O direito de família é uma área jurídica extremamente dinâmica, eis que novas questões surgem a todo tempo, seja quanto à questão de sucessão (como por exemplo testamentos, doações e partilha de bens), bem como nas questões pertinentes ao seio familiar (matrimônio, adoção, investigação de paternidade e guarda).

No presente texto, abordaremos a questão relativa à guarda, que pode se dar de forma alternada, compartilhada ou unilateral. Contudo, há uma certa confusão, em especial com relação à modalidade de guarda compartilhada e à guarda alternada. Inicialmente, falaremos sobre a guarda unilateral, que se mostra mais recorrente nas ações judiciais que versam sobre esse tema.

A guarda unilateral está definida no início do parágrafo primeiro do artigo 1.583 do Código Civil, trazendo o seguinte texto “Compreende-se por guarda unilateral a atribuída a um só dos genitores ou a alguém que o substitua (..)”. Podemos, dessa forma, sintetizar que a guarda unilateral será exercida por um dos genitores (pai ou mãe), enquanto com relação a uma pessoa que substitua um dos genitores, podemos exemplificar com a atribuição da guarda aos avós, ou ainda aos tios, na ausência de um dos genitores.

Cabe mencionar que na guarda unilateral, em regra, é fixado o direito de visitas ao genitor que não detêm a guarda ou a quem o substituiu.
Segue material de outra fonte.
import Summits.MatrixMultiplication.MatrixMultiplication.Theorems.EdgePencilTerminalSlope
import Literature.Computability.AlgebraicComplexity.FlatteningBound
import HarnessLib

/-!
# Lower readings of the sixth-edge pencil: the one-sided dual reading of `σ(K₄)`, typed

Support kernel for `stmt-MatrixMultiplication-26697` (`TetraExcessZero : ω(K₄) ≤ ω(2,1,2)`) of route
`TetrahedronCarving` (lineage `decomp-mm-lens-6`, generation 40; sequel of `EdgePencilTerminalSlope`).
Notation: `W_n^{(e)} = sixTetra F n e`, `χ(δ) = omegaSix F δ`, `ψ = ω(2,1,2) = χ(0)`, `T = ω(K₄) = χ(1)`,
`σ = tetraSigma` (g39: leaf ⟺ `σ = 0`; no slope cap `s > 0` is a cut).

§1 THE OBJECT. The tree has no 4-party asymptotic spectrum, so we type the footprint a spectral point
leaves on the pencil: a **lower reading** (`PencilReading`) is a table `val n e ≥ 0` that is SUB-RANK,
SUPER-MULTIPLICATIVE along `W_{nm}^{(ef)} ≅ W_n^{(e)} ⊠ W_m^{(f)}` and MONOTONE in the bond. Every point
of Strassen's asymptotic spectrum of 4-tensors induces one, and so does the flattening rank of any
bipartition of the parties (§4: the cut `{0,1}|{2,3}`); no additivity or normalisation is assumed.
§2 THE LAW (every field): `val n e ≤ n^{χ(δ)}` for `1 ≤ e ≤ n^δ` (`val_le_rpow_omegaSix`); a reading
growing like `n^γ` along `e(n) ≤ n^δ` CERTIFIES `γ ≤ χ(δ)` — readings = lower-bound certificates.
§3 THE ONE-SIDED DUAL READING (critic r1 on g39, by name): a `K₄`-MAXIMAL reading of EDGE-`01`
CHARGE `≤ β` gives `β ∈ slopeCaps`, hence `σ(K₄) ≤ β` (`tetraSigma_le_charge_of_maximal`); charge `0`
gives the leaf (`tetraExcessZero_of_maximal_of_blind`). THE SCREEN for R39.3 («one maximal point
with `β₀₁ < T/6`»): a maximal reading pins `T` (`omegaTetra_le_of_maximal`, `growth_le_omegaTetra`),
so using one requires knowing `T` exactly; at `T = 4` the flattening is already maximal and blind
(`flatReading_maximal_iff` ⟺ `TetraFlat`; `excessZero_of_tetraFlat'` recovers the tree's
`excessZero_of_tetraFlat` through the reading), and growth `> 4` refutes `ω(ℂ) = 2`
(`not_matrixMultiplication_of_growth_gt_four`). So a ONE-POINT dual argument on the leaf is a proof
of `TetraFlat` or a disproof of the summit; short of maximality it is a slope cap, never a cut (g39).
The ALL-POINTS statement (every reading has growth `≤ ψ` on `T(K₄)`) is the leaf itself by Strassen
duality — recorded, not typed. §5 THE FLOOR THRESHOLD (critic r4): with `TetraPlusTwo`, a rung at
`a` and a cap `s` are NEWS (`ω < 2.371552`) once `(1 − a)·s < 0.208 · 0.371552`, unconditionally on
`α` (`omega_lt_of_slopeCap_floor`); a maximal reading is graded as the pair `(a, β)`.

References: Strassen 1988, §1 (asymptotic spectrum, `R̃ = max` over spectral points) [Strassen1988];
Christandl–Vrana–Zuiddam 2023, §2 (spectral points of `k`-tensors) [ChristandlVranaZuiddam2023];
Christandl–Vrana–Zuiddam, arXiv:1609.07476, §1.1–§1.3 (graph tensors, flattenings)
[ChristandlVranaZuiddam2016]; Bläser 2013, Lemma 7.1 (2) [Blaser2013]; Coppersmith 1982, Thm. 1
[Coppersmith1982]; Vassilevska Williams–Xu–Xu–Zhou 2024, Thm. 1.2 [VassilevskaWilliamsXuXuZhou2024].
Sorry-free; no new axiom, no instance, no notation; one structure (`PencilReading`), one value (`flatReading`).
-/

noncomputable section
set_option linter.dupNamespace false

open Filter Asymptotics Topology
open Literature.Computability.AlgebraicComplexity
open Summit.MatrixMultiplication.MatrixMultiplication.Theorems.TetrahedronTensor
open Summit.MatrixMultiplication.MatrixMultiplication.Theses.TetrahedronCarving

namespace Summit.MatrixMultiplication.MatrixMultiplication.Theorems.EdgePencil

/-! ## §0 Two exponent-comparison lemmas -/

/-- If `x^k ≤ C·y^k` for all large `k` and `0 < y`, then `x ≤ y` (`k`-th roots). [folklore] -/
theorem le_of_pow_le_mul_pow_eventually {x y C : ℝ} (hy : 0 < y)
    (h : ∀ᶠ k : ℕ in atTop, x ^ k ≤ C * y ^ k) : x ≤ y := by
  by_contra hxy
  rw [not_le] at hxy
  have hq : 1 < x / y := (one_lt_div hy).2 hxy
  have hlim : Tendsto (fun k : ℕ => (x / y) ^ k) atTop atTop := tendsto_pow_atTop_atTop_of_one_lt hq
  have hev : ∀ᶠ k : ℕ in atTop, (x / y) ^ k ≤ C := by
    filter_upwards [h] with k hk
    rw [div_pow, div_le_iff₀ (pow_pos hy k)]
    exact hk
  obtain ⟨k, hk₁, hk₂⟩ := (hev.and (hlim.eventually_gt_atTop C)).exists
  exact absurd hk₁ (not_le.2 hk₂)

/-- Exponent comparison: `n^a ≤ C·n^b` for all large `n : ℕ` forces `a ≤ b`. [folklore] -/
theorem rpow_exponent_le_of_eventually {a b C : ℝ}
    (h : ∀ᶠ n : ℕ in atTop, (n : ℝ) ^ a ≤ C * (n : ℝ) ^ b) : a ≤ b := by
  by_contra hab
  rw [not_le] at hab
  have hev : ∀ᶠ n : ℕ in atTop, (n : ℝ) ^ (a - b) ≤ C := by
    filter_upwards [h, eventually_gt_atTop 0] with n hn hn0
    have hn0' : (0 : ℝ) < n := Nat.cast_pos.2 hn0
    rw [Real.rpow_sub hn0', div_le_iff₀ (Real.rpow_pos_of_pos hn0' _)]
    exact hn
  have hlim : Tendsto (fun n : ℕ => (n : ℝ) ^ (a - b)) atTop atTop :=
    (tendsto_rpow_atTop (by linarith)).comp tendsto_natCast_atTop_atTop
  obtain ⟨n, hn₁, hn₂⟩ := (hev.and (hlim.eventually_gt_atTop C)).exists
  exact absurd hn₁ (not_le.2 hn₂)

/-! ## §1 Lower readings of the pencil -/

/-- **A lower reading of the sixth-edge pencil** `n, e ↦ W_n^{(e)} = sixTetra F n e`: a non-negative
table that is SUB-RANK, SUPER-MULTIPLICATIVE along `W_{nm}^{(ef)} ≅ W_n^{(e)} ⊠ W_m^{(f)}` (`e ≤ n`,
`f ≤ m`) and MONOTONE in the bond `e`. Every universal spectral point `F` of 4-tensors induces one
(`val n e = F(W_n^{(e)})`: `F ≤ R`; `F` multiplicative and invariant under the leg relabelling of
`sixKron_pullback_apply`; `F` restriction-monotone along `sixTetra_eq_legMul_sixTetra`), and so does
the flattening rank of any bipartition of the parties (§4). [cite: ChristandlVranaZuiddam2023, §2] -/
structure PencilReading (F : Type) [Field F] where
  /-- the value read on `W_n^{(e)} = sixTetra F n e` -/
  val : ℕ → ℕ → ℝ
  /-- values are non-negative -/
  nonneg : ∀ n e : ℕ, 0 ≤ val n e
  /-- sub-rank: the reading never exceeds the tensor rank of `W_n^{(e)}` (`e ≥ 1`) -/
  le_rank : ∀ n e : ℕ, 1 ≤ e → val n e ≤ (tensorRankD (sixTetra F n e) : ℝ)
  /-- super-multiplicative along `W_{nm}^{(ef)} ≅ W_n^{(e)} ⊠ W_m^{(f)}` (`e ≤ n`, `f ≤ m`) -/
  supermul : ∀ n m e f : ℕ, e ≤ n → f ≤ m → val n e * val m f ≤ val (n * m) (e * f)
  /-- monotone in the sixth bond -/
  mono : ∀ n e e' : ℕ, e ≤ e' → val n e ≤ val n e'

namespace PencilReading

variable {F : Type} [Field F]

/-- Iterated super-multiplicativity: `(val n e)^{k+1} ≤ val (n^{k+1}) (e^{k+1})` for `e ≤ n`. -/
theorem pow_succ_le (R : PencilReading F) {n e : ℕ} (he : e ≤ n) (k : ℕ) :
    R.val n e ^ (k + 1) ≤ R.val (n ^ (k + 1)) (e ^ (k + 1)) := by
  induction k with
  | zero => simp
  | succ k ih =>
    have hek : e ^ (k + 1) ≤ n ^ (k + 1) := Nat.pow_le_pow_left he _
    calc R.val n e ^ (k + 1 + 1) = R.val n e ^ (k + 1) * R.val n e := pow_succ _ _
      _ ≤ R.val (n ^ (k + 1)) (e ^ (k + 1)) * R.val n e :=
          mul_le_mul_of_nonneg_right ih (R.nonneg n e)
      _ ≤ R.val (n ^ (k + 1) * n) (e ^ (k + 1) * e) := R.supermul _ _ _ _ hek he
      _ = R.val (n ^ (k + 1 + 1)) (e ^ (k + 1 + 1)) := by rw [← pow_succ, ← pow_succ]

/-- At level `n = 1` every reading is at most `1` (`R₄(W_1^{(e)}) ≤ R₄(T(K₄)_1) ≤ 1`). -/
theorem val_one_le (R : PencilReading F) {e : ℕ} (he : 1 ≤ e) : R.val 1 e ≤ 1 := by
  have h1 := R.le_rank 1 e he
  have h2 : tensorRankD (sixTetra F 1 e) ≤ 1 :=
    (tensorRankD_sixTetra_le_tetra (F := F) 1 e).trans (by simpa using tensorRankD_tetra_le (F := F) 1)
  have h2' : (tensorRankD (sixTetra F 1 e) : ℝ) ≤ 1 := by exact_mod_cast h2
  exact h1.trans h2'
A forma como serão regulamentadas essas visitas deverá sempre atender ao melhor interesse da criança, podendo ser fixada de comum acordo entre as partes envolvidas ou pelo juiz.

Por fim, é importante salientar que cabe ao genitor não guardião a fiscalização quanto aos cuidados e à forma pela qual a criança é tratada por seu guardião (entenda-se por alimentação, saúde e educação), podendo ser o caso de demandar de forma judicial para obtenção de informações e outras medidas necessárias.
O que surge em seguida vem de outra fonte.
import Literature.NumberTheory.PAdicHodge.TatePairingPointOfKTwoMatching
import Literature.NumberTheory.PAdicHodge.KummerCocycleMatchingO
import Literature.NumberTheory.EllipticCurves.LocalTatePairingKummerTadic
import Literature.NumberTheory.PAdicHodge.TatePairingPointOfKTwoCanonical
import HarnessLib

/-!
# Kato's reciprocity law modulo (K₂) for a curve `W/K₀` ISOMORPHIC over `F = K_v` to a good `𝒪_D`-model: the TRANSPORT matching

Topic `Literature/NumberTheory/PAdicHodge`; THEOREMS ONLY (no definition, no named fact, no instance, no `sorry`). Brick G1 of memo
`Summits/BirchSwinnertonDyer/BirchSwinnertonDyer/Cruxes/StarredOptimalManinUnitFiveSeven/Lines/kato-lever-K3-legendre.md` §8 (crux K★
`stmt-BirchSwinnertonDyer-22226`). The capstone `exists_const_tatePairingPoint_eq_neg_trace_of_KTwo_of_matching` (p744236) holds for ANY `W/K₀`
(`K₀ ⊆ F = K_v`) along an abstract equivariant matching `em : T_pW ≃ T_pŴ♭(𝒪_ℂ)`. Here `em` is built from a `Γ_F`-equivariant isomorphism of
geometric points `φ : (W ×_{K₀} F)(F̄) ≃ E(F̄)` onto the good `𝒪_D`-model `E = curveFO F W♭` (e.g. an admissible change of variables over `F`:
`VariableChange.pointEquivBaseChange`, `Affine.Point.congrEquiv`; the K★ cells: `W = W_min/ℚ`, `F = ℚ_p(ϖ)`, `E` the good model) and its Tate-module
map `T_p(φ)` (`TateModule.mapEquivOfTorsion`, components `hTφ`):

  `em := θ_∞ ≫ T_p(φ) ≫ e`   (`θ_∞ = tateModuleEquiv W F p`, `e = AinfTop.tateGeomEquivTatePtOSS`),

and every bookkeeping hypothesis of the capstone is DISCHARGED: `hem` (§1), the `T`-adic Kummer cocycle `κ_Q` of `P ∈ W(F)`
(`LocalTatePairingKummerTadic`, p746770) is carried by `em` to K1's `κ_u` with `uₙ = z(φ Qₙ)` (§2, `tateGeomEquivTatePtOSS_kummer` on the division
sequence `φ ∘ Q` of `E`), and K1-O's pair `(bOmega + ι c_P, bEta + ι c'_P)` at a `Γ_F`-fixed lift of `z(φ Q₀)` integrates it (§2). Result (§3):

* ★★★ `tatePairingPoint_eq_neg_trace_of_KTwo_transport` — ONE pair `(c_L ≠ 0, c)` such that for every `η ∈ Z¹(Γ_F, T_pW)`, every `P ∈ W(F)` with a
  division sequence `Q` whose image `φ Q₀` is a formal point of `E` with a `Γ_F`-fixed lift of its parameter, all `c_P, c'_P ∈ F`:
  **(K₂) for the explicit pair ⟹ `⟨[η], P⟩_W = −Tr_{F/ℚ_p}(c_P · exp*_d(η) · c)`** — the pairing, `exp*` and the representation are those of `W`
  itself (so the DESCENT `K_v → ℚ_p` of `EllipticCurves/ReciprocityLawDescent` applies when `W = W_min/ℚ`), the periods those of the good model.
  The case `φ = id` (`W = E`) is `TatePairingPointOfKTwoCanonical`.

BSD / K★ / [REC] are NOT proved by this file; (K₂) is the research residue (memo §5/§7.3).

## References
* K. Kato, LNM 1553 (1993), Ch. II Thm. 1.4.1, Lemma 1.4.3. [Kato1993LNM1553]
* S. Bloch, K. Kato (1990), Ex. 3.10.1, Example 3.11. [BlochKato1990]
* J. H. Silverman, *AEC* (2009), III §1 and §7, Prop. VII.2.2, VIII §2, X §4 (isomorphic curves). [SilvermanAEC2009]
-/

noncomputable section

open Field Function ValuativeRel WittVector NumberField IsDedekindDomain
open scoped NumberField Topology

namespace Literature.NumberTheory.PAdicHodge

open Literature.NumberTheory.GaloisRepresentations
open Literature.NumberTheory.GaloisRepresentations.IsNonarchimedeanLocalField
open Literature.NumberTheory.GaloisRepresentations.LubinTate
open Literature.NumberTheory.GaloisCohomology
open Literature.NumberTheory.EllipticCurves
open Literature.NumberTheory.EllipticCurves.FormalGroupChart
open Literature.NumberTheory.PAdicHodge.GaloisContinuity
open Literature.IUT.LogVolume
open _root_.WeierstrassCurve

section Helpers

variable {K₀ : Type} [Field K₀] (W : WeierstrassCurve K₀) {L : Type} [Field L] [Algebra K₀ L] {E' : WeierstrassCurve L}
  (φ : geomPoints (W.baseChange L) ≃+ E'.geomPoints)
  (hφ : ∀ (σ : absoluteGaloisGroup L) (P : geomPoints (W.baseChange L)), φ (σ • P) = σ • φ P)
  {p : ℕ} [Fact p.Prime]
  (Tφ : (W.baseChange L).tateModule p ≃ₗ[ℤ_[p]] E'.tateModule p)
  (hTφ : ∀ (a : (W.baseChange L).tateModule p) (n : ℕ), TateModule.proj p n (Tφ a) = φ (TateModule.proj p n a))

include hφ hTφ in
/-- `T_p(φ)` is `Γ_L`-equivariant (componentwise `φ` is). [cite: SilvermanAEC2009, III §7] -/
theorem tateMap_smul (σ : absoluteGaloisGroup L) (a : (W.baseChange L).tateModule p) : Tφ (σ • a) = σ • Tφ a :=
  TateModule.ext fun n => by
    rw [hTφ, TateModule.proj_smul_of_distribMulAction, TateModule.proj_smul_of_distribMulAction, hTφ, hφ]

omit [Fact p.Prime] in
/-- A division sequence of `W(L̄)` maps to a division sequence of `E'(L̄)`. [cite: SilvermanAEC2009, VIII §2] -/
theorem map_divSeq {Q : ℕ → geomPoints (W.baseChange L)} (hQ : ∀ n, p • Q (n + 1) = Q n) (n : ℕ) :
    p • (⇑φ ∘ Q) (n + 1) = (⇑φ ∘ Q) n := by
  change p • φ (Q (n + 1)) = φ (Q n)
  rw [← map_nsmul, hQ]

omit [Fact p.Prime] in
include hφ in
/-- The image of a `Γ_L`-fixed base is `Γ_L`-fixed. [cite: SilvermanAEC2009, VIII §1] -/
theorem map_divSeq_fix {Q : ℕ → geomPoints (W.baseChange L)} (hfix : ∀ σ : absoluteGaloisGroup L, σ • Q 0 = Q 0)
    (σ : absoluteGaloisGroup L) : σ • (⇑φ ∘ Q) 0 = (⇑φ ∘ Q) 0 := by
  change σ • φ (Q 0) = φ (Q 0)
  rw [← hφ, hfix]

end Helpers

section Completion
No tocante à guarda compartilhada, há uma certa confusão, eis que algumas pessoas interpretam que a guarda compartilhada seria a convivência da criança por determinado período, de forma igual, na residência dos genitores, quando na verdade a guarda compartilhada não se limita a isso.
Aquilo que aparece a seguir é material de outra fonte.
import Summits.Langlands.Langlands.Theorems.MonomialConverseAbelianFreeBrauerMoves

/-!
# Abelian-free Brauer induction, VI: expansions of virtual characters along admissible subgroups

Part of the sorry-free proof of the crux `Summit.Langlands.Langlands.Theses.MonomialConverse.AbelianFreeBrauer`
(item stmt-Langlands-18580, route-Langlands-MonomialConverse), split over the files
`MonomialConverseAbelianFreeBrauer{Span, Linear, Moves, Hubs, Affine, Expansion, Proof}` (landing
order; all definitions live in `Span`, the last file holds `abelianFreeBrauer_proof` and the proof
outline).  Everything is over the in-tree class-function library
`Literature.RepresentationTheory.FiniteGroups` (`indClassFun`, `classInner`, `virtChars`, `IsIrrChar`);
no `sorry`, no new axioms, no `Prop`-valued definitions (predicates are sets).

Contents: closure properties of `admRem G adm` (the functions congruent modulo `J(G)` to a
`ℤ`-combination of `π_K · μ`, `K ∈ adm`, `μ` linear); `indClassFun_coe_mem_admRem` (a monomial
`Ind_H θ`, `H ∈ adm`, is a generator of `J` or a `π_H · μ`); **EXP-nil** `mem_admRem_of_isNilpotent`
(nilpotent groups are monomial, Serre §8.5 Thm. 16: every subgroup admissible); **EXP-Brauer**
`mem_admRem_of_not_nilpotent` (Brauer's theorem in the elementary form, Serre §10.5 Thm. 19: the
elementary subgroups are nilpotent hence proper, and on each of them `φ·f|` splits into its `J`-part —
by `AFB⁰` of the proper subgroup — and its linear part); and `exists_hom_prime_order` (a nontrivial
linear character has a power of prime order).

References: Serre, *Linear Representations of Finite Groups* (`SerreLinearRepresentations1977`)
§8.5 Thm. 16, §10.5 Thm. 19; R. Brauer, Ann. of Math. 48 (1947) (`Brauer1947`).
-/

set_option linter.dupNamespace false

noncomputable section

open scoped BigOperators Pointwise

namespace Summit.Langlands.Langlands.Theorems.AbelianFreeBrauer

open Literature.RepresentationTheory.FiniteGroups

variable {G : Type} [Group G]

/-! ### Expansions of virtual characters along admissible subgroups -/

section Expansion

variable [Fintype G]

/-- `J(G) ⊆ admRem adm`. [folklore] -/
theorem mem_admRem_of_mem_afSpan {adm : Set (Subgroup G)} {f : G → ℂ} (hf : f ∈ afSpan G) :
    f ∈ admRem G adm :=
  ⟨PEmpty, inferInstance, fun i => i.elim, fun i => i.elim, fun i => i.elim, fun i => i.elim,
    by rw [Fintype.sum_empty, sub_zero]; exact hf⟩

/-- `π_K · μ ∈ admRem adm` for `K ∈ adm`. [folklore] -/
theorem indOne_mul_mem_admRem {adm : Set (Subgroup G)} {K : Subgroup G} (hK : K ∈ adm)
    (μ : G →* ℂˣ) : (indOne K * fun g => (μ g : ℂ)) ∈ admRem G adm :=
  ⟨Unit, inferInstance, fun _ => 1, fun _ => μ, fun _ => K, fun _ => hK, by
    simp only [Fintype.sum_unique, Int.cast_one, one_smul, sub_self]
    exact (afSpan G).zero_mem⟩

/-- `admRem adm` is closed under addition. [folklore] -/
theorem add_mem_admRem {adm : Set (Subgroup G)} {f g : G → ℂ} (hf : f ∈ admRem G adm)
    (hg : g ∈ admRem G adm) : f + g ∈ admRem G adm := by
  obtain ⟨ι₁, _, c₁, μ₁, K₁, hK₁, h₁⟩ := hf
  obtain ⟨ι₂, _, c₂, μ₂, K₂, hK₂, h₂⟩ := hg
  refine ⟨ι₁ ⊕ ι₂, inferInstance, Sum.elim c₁ c₂, Sum.elim μ₁ μ₂, Sum.elim K₁ K₂, ?_, ?_⟩
  · rintro (i | i)
    exacts [hK₁ i, hK₂ i]
  · rw [Fintype.sum_sum_type]
    simp only [Sum.elim_inl, Sum.elim_inr]
    convert (afSpan G).add_mem h₁ h₂ using 1
    abel

/-- `admRem adm` is closed under integer multiples. [folklore] -/
theorem zsmul_mem_admRem {adm : Set (Subgroup G)} (m : ℤ) {f : G → ℂ} (hf : f ∈ admRem G adm) :
    (m : ℂ) • f ∈ admRem G adm := by
  obtain ⟨ι, _, c, μ, K, hK, h⟩ := hf
  refine ⟨ι, inferInstance, fun i => m * c i, μ, K, hK, ?_⟩
  have h' := intCast_smul_mem_afSpan h m
  rw [smul_sub, Finset.smul_sum] at h'
  convert h' using 2
  refine Finset.sum_congr rfl fun i _ => ?_
  rw [Int.cast_mul, mul_smul]

/-- `admRem adm` is closed under negation. [folklore] -/
theorem neg_mem_admRem {adm : Set (Subgroup G)} {f : G → ℂ} (hf : f ∈ admRem G adm) :
    -f ∈ admRem G adm := by
  have h := zsmul_mem_admRem (-1) hf
  rwa [Int.cast_neg, Int.cast_one, neg_one_smul] at h

/-- `admRem adm` is closed under finite sums. [folklore] -/
theorem sum_mem_admRem {adm : Set (Subgroup G)} {α : Type} (s : Finset α) {F : α → G → ℂ}
    (h : ∀ a ∈ s, F a ∈ admRem G adm) : ∑ a ∈ s, F a ∈ admRem G adm := by
  classical
  revert h
  refine Finset.induction_on s (fun _ => ?_) (fun a s ha ih h => ?_)
  · rw [Finset.sum_empty]
    exact mem_admRem_of_mem_afSpan (afSpan G).zero_mem
  · rw [Finset.sum_insert ha]
    exact add_mem_admRem (h a (Finset.mem_insert_self a s))
      (ih fun b hb => h b (Finset.mem_insert_of_mem hb))

/-- A monomial character `Ind_H θ` with `H ∈ adm` lies in `admRem adm`: either `θ` is abelian-free
(a generator of `J(G)`) or `θ = μ|_H` and `Ind_H θ = π_H · μ`. [folklore] -/
theorem indClassFun_coe_mem_admRem {adm : Set (Subgroup G)} {H : Subgroup G} (hH : H ∈ adm)
    (θ : H →* ℂˣ) : indClassFun H (fun h => (θ h : ℂ)) ∈ admRem G adm := by
  classical
  by_cases haf : ∀ χ : G →* ℂˣ, χ.restrict H ≠ θ
  · exact mem_admRem_of_mem_afSpan (indClassFun_mem_afSpan haf)
  · push Not at haf
    obtain ⟨μ, hμ⟩ := haf
    have h1 : (fun h : H => (θ h : ℂ)) = fun h : H => (fun g : G => (μ g : ℂ)) (h : G) := by
      funext h
      rw [← hμ, MonoidHom.restrict_apply]
    rw [h1, indClassFun_restrict H (isCharacter_coe_monoidHom' μ).isClassFun]
    exact indOne_mul_mem_admRem hH μ

/-- (EXP-nil) In a nilpotent group every virtual character is, modulo `J(G)`, a `ℤ`-combination
of `π_K · μ` over arbitrary subgroups `K` (nilpotent groups are monomial, Serre §8.5 Thm. 16).
[cite: SerreLinearRepresentations1977, §8.5 Thm. 16] -/
theorem mem_admRem_of_isNilpotent [Group.IsNilpotent G] {f : G → ℂ} (hf : f ∈ virtChars G) :
    f ∈ admRem G Set.univ := by
  classical
  rw [mem_virtChars] at hf
  refine AddSubgroup.closure_induction (p := fun g _ => g ∈ admRem G Set.univ) ?_ ?_ ?_ ?_ hf
  · intro χ hχ
    obtain ⟨ι, _, H, θ, hsum⟩ := (IsIrrChar.isCharacter hχ).isMonomialSum_of_isNilpotent
    rw [hsum]
    exact sum_mem_admRem _ fun i _ => indClassFun_coe_mem_admRem (Set.mem_univ _) (θ i)
  · exact mem_admRem_of_mem_afSpan (afSpan G).zero_mem
  · intro x y _ _ hx hy
    exact add_mem_admRem hx hy
  · intro x _ hx
    exact neg_mem_admRem hx

/-- (EXP-Brauer) In a non-nilpotent group every virtual character is, modulo `J(G)`, a
`ℤ`-combination of `π_K · μ` over **proper** subgroups `K`, granted `AFB⁰` of the proper
subgroups: Brauer's theorem in the elementary form writes `1_G = ∑ nᵢ Ind_{Eᵢ} φᵢ` with `Eᵢ`
elementary (nilpotent, hence proper), so `f = ∑ nᵢ Ind_{Eᵢ}(φᵢ · f|_{Eᵢ})`, and on each `Eᵢ`
the virtual character `φᵢ f|` splits as (its `J(Eᵢ)`-part) + (its linear part).
[cite: SerreLinearRepresentations1977, §10.5 Thm. 19] -/
theorem mem_admRem_of_not_nilpotent (hG : ¬ Group.IsNilpotent G)
    (hsub : ∀ (M : Subgroup G) [Fintype M], M ≠ ⊤ → linOrth M ⊆ (afSpan M : Set (M → ℂ)))
    {f : G → ℂ} (hf : f ∈ virtChars G) : f ∈ admRem G {K | K ≠ ⊤} := by
  classical
  obtain ⟨ι, hι, E, φ, n, hE, hφ, heq⟩ := brauer_induction_elementary_holds G 1 isCharacter_one
  have hEt : ∀ i, E i ≠ ⊤ := by
    intro i h
    obtain ⟨p, hp, hel⟩ := hE i
    haveI : Group.IsNilpotent (E i) := hel.isNilpotent hp
    exact hG (Group.nilpotent_of_mulEquiv ((MulEquiv.subgroupCongr h).trans Subgroup.topEquiv))
  have hfc : IsClassFun f := isClassFun_of_mem_virtChars hf
  have hf1 : f = ∑ i, (n i : ℂ) • indClassFun (E i) (fun x : E i => φ i x * f x) := by
    conv_lhs => rw [← mul_one f, heq, Finset.mul_sum]
    refine Finset.sum_congr rfl fun i _ => ?_
    rw [mul_smul_comm, mul_comm f _, indClassFun_mul_restrict (E i) (φ i) hfc]
  rw [hf1]
  refine sum_mem_admRem _ fun i _ => zsmul_mem_admRem (n i) ?_
  set ψ : E i → ℂ := fun x => φ i x * f x with hψdef
  have hψ : ψ ∈ virtChars (E i) :=
    Subring.mul_mem _ (hφ i).mem_virtChars (restrict_mem_virtChars (E i) hf)
  have hsplit : ψ = (ψ - linPart (E i) ψ) + ∑ θ ∈ linF (E i), classInner ψ θ • θ := by
    rw [show (∑ θ ∈ linF (E i), classInner ψ θ • θ) = linPart (E i) ψ from rfl, sub_add_cancel]
  rw [hsplit, indClassFun_add, indClassFun_sum]
  refine add_mem_admRem ?_ (sum_mem_admRem _ fun θ hθ => ?_)
  · exact mem_admRem_of_mem_afSpan
      (indClassFun_mem_afSpan_of_mem (E i) (sub_linPart_mem_afSpan (hsub (E i) (hEt i)) hψ))
  · obtain ⟨m, hm⟩ := exists_int_classInner_of_mem_virtChars hψ (mem_linF.mp hθ).1
    rw [indClassFun_smul, hm]
    refine zsmul_mem_admRem m ?_
    obtain ⟨ν, hν⟩ := exists_hom_of_mem_linF hθ
    rw [← hν]
    exact indClassFun_coe_mem_admRem (hEt i) ν

/-- A nontrivial linear character has a power which is a nontrivial linear character of prime
order. [folklore] -/
theorem exists_hom_prime_order {μ : G →* ℂˣ} (hμ : μ ≠ 1) :
    ∃ (p : ℕ) (μ₀ : G →* ℂˣ), p.Prime ∧ μ₀ ≠ 1 ∧ μ₀ ^ p = 1 := by
  have hfin : IsOfFinOrder μ := by
    refine isOfFinOrder_iff_pow_eq_one.mpr ⟨Fintype.card G, Fintype.card_pos, ?_⟩
    refine MonoidHom.ext fun g => ?_
    rw [MonoidHom.pow_apply, ← map_pow, pow_card_eq_one, map_one, MonoidHom.one_apply]
  have hpos : 0 < orderOf μ := hfin.orderOf_pos
  have hne1 : orderOf μ ≠ 1 := fun h => hμ (orderOf_eq_one_iff.mp h)
  have h2 := orderOf_pow_orderOf_div hpos.ne' (Nat.minFac_dvd (orderOf μ))
  refine ⟨(orderOf μ).minFac, μ ^ (orderOf μ / (orderOf μ).minFac), Nat.minFac_prime hne1, ?_, ?_⟩
  · intro h
    rw [h, orderOf_one] at h2
    exact (Nat.minFac_prime hne1).one_lt.ne' h2.symm
  · have h3 := pow_orderOf_eq_one (μ ^ (orderOf μ / (orderOf μ).minFac))
    rwa [h2] at h3

end Expansion

end Summit.Langlands.Langlands.Theorems.AbelianFreeBrauer

end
A guarda compartilhada está prevista no final do parágrafo primeiro do artigo 1.583 do Código Civil com a seguinte redação “(…) E, por guarda compartilhada a responsabilização conjunta e o exercício de direitos e deveres do pai e da mãe que não vivam sob o mesmo teto, concernentes ao poder familiar dos filhos comuns”. Em outras palavras, a guarda compartilhada pressupõe um consenso entre os genitores, não se limitando à alternância de lares, mas incluindo também decisões e responsabilidades quanto à criação de forma conjunta. Faz-se necessária, portanto, uma harmonia entre os genitores a fim de garantir o melhor interesse do infante.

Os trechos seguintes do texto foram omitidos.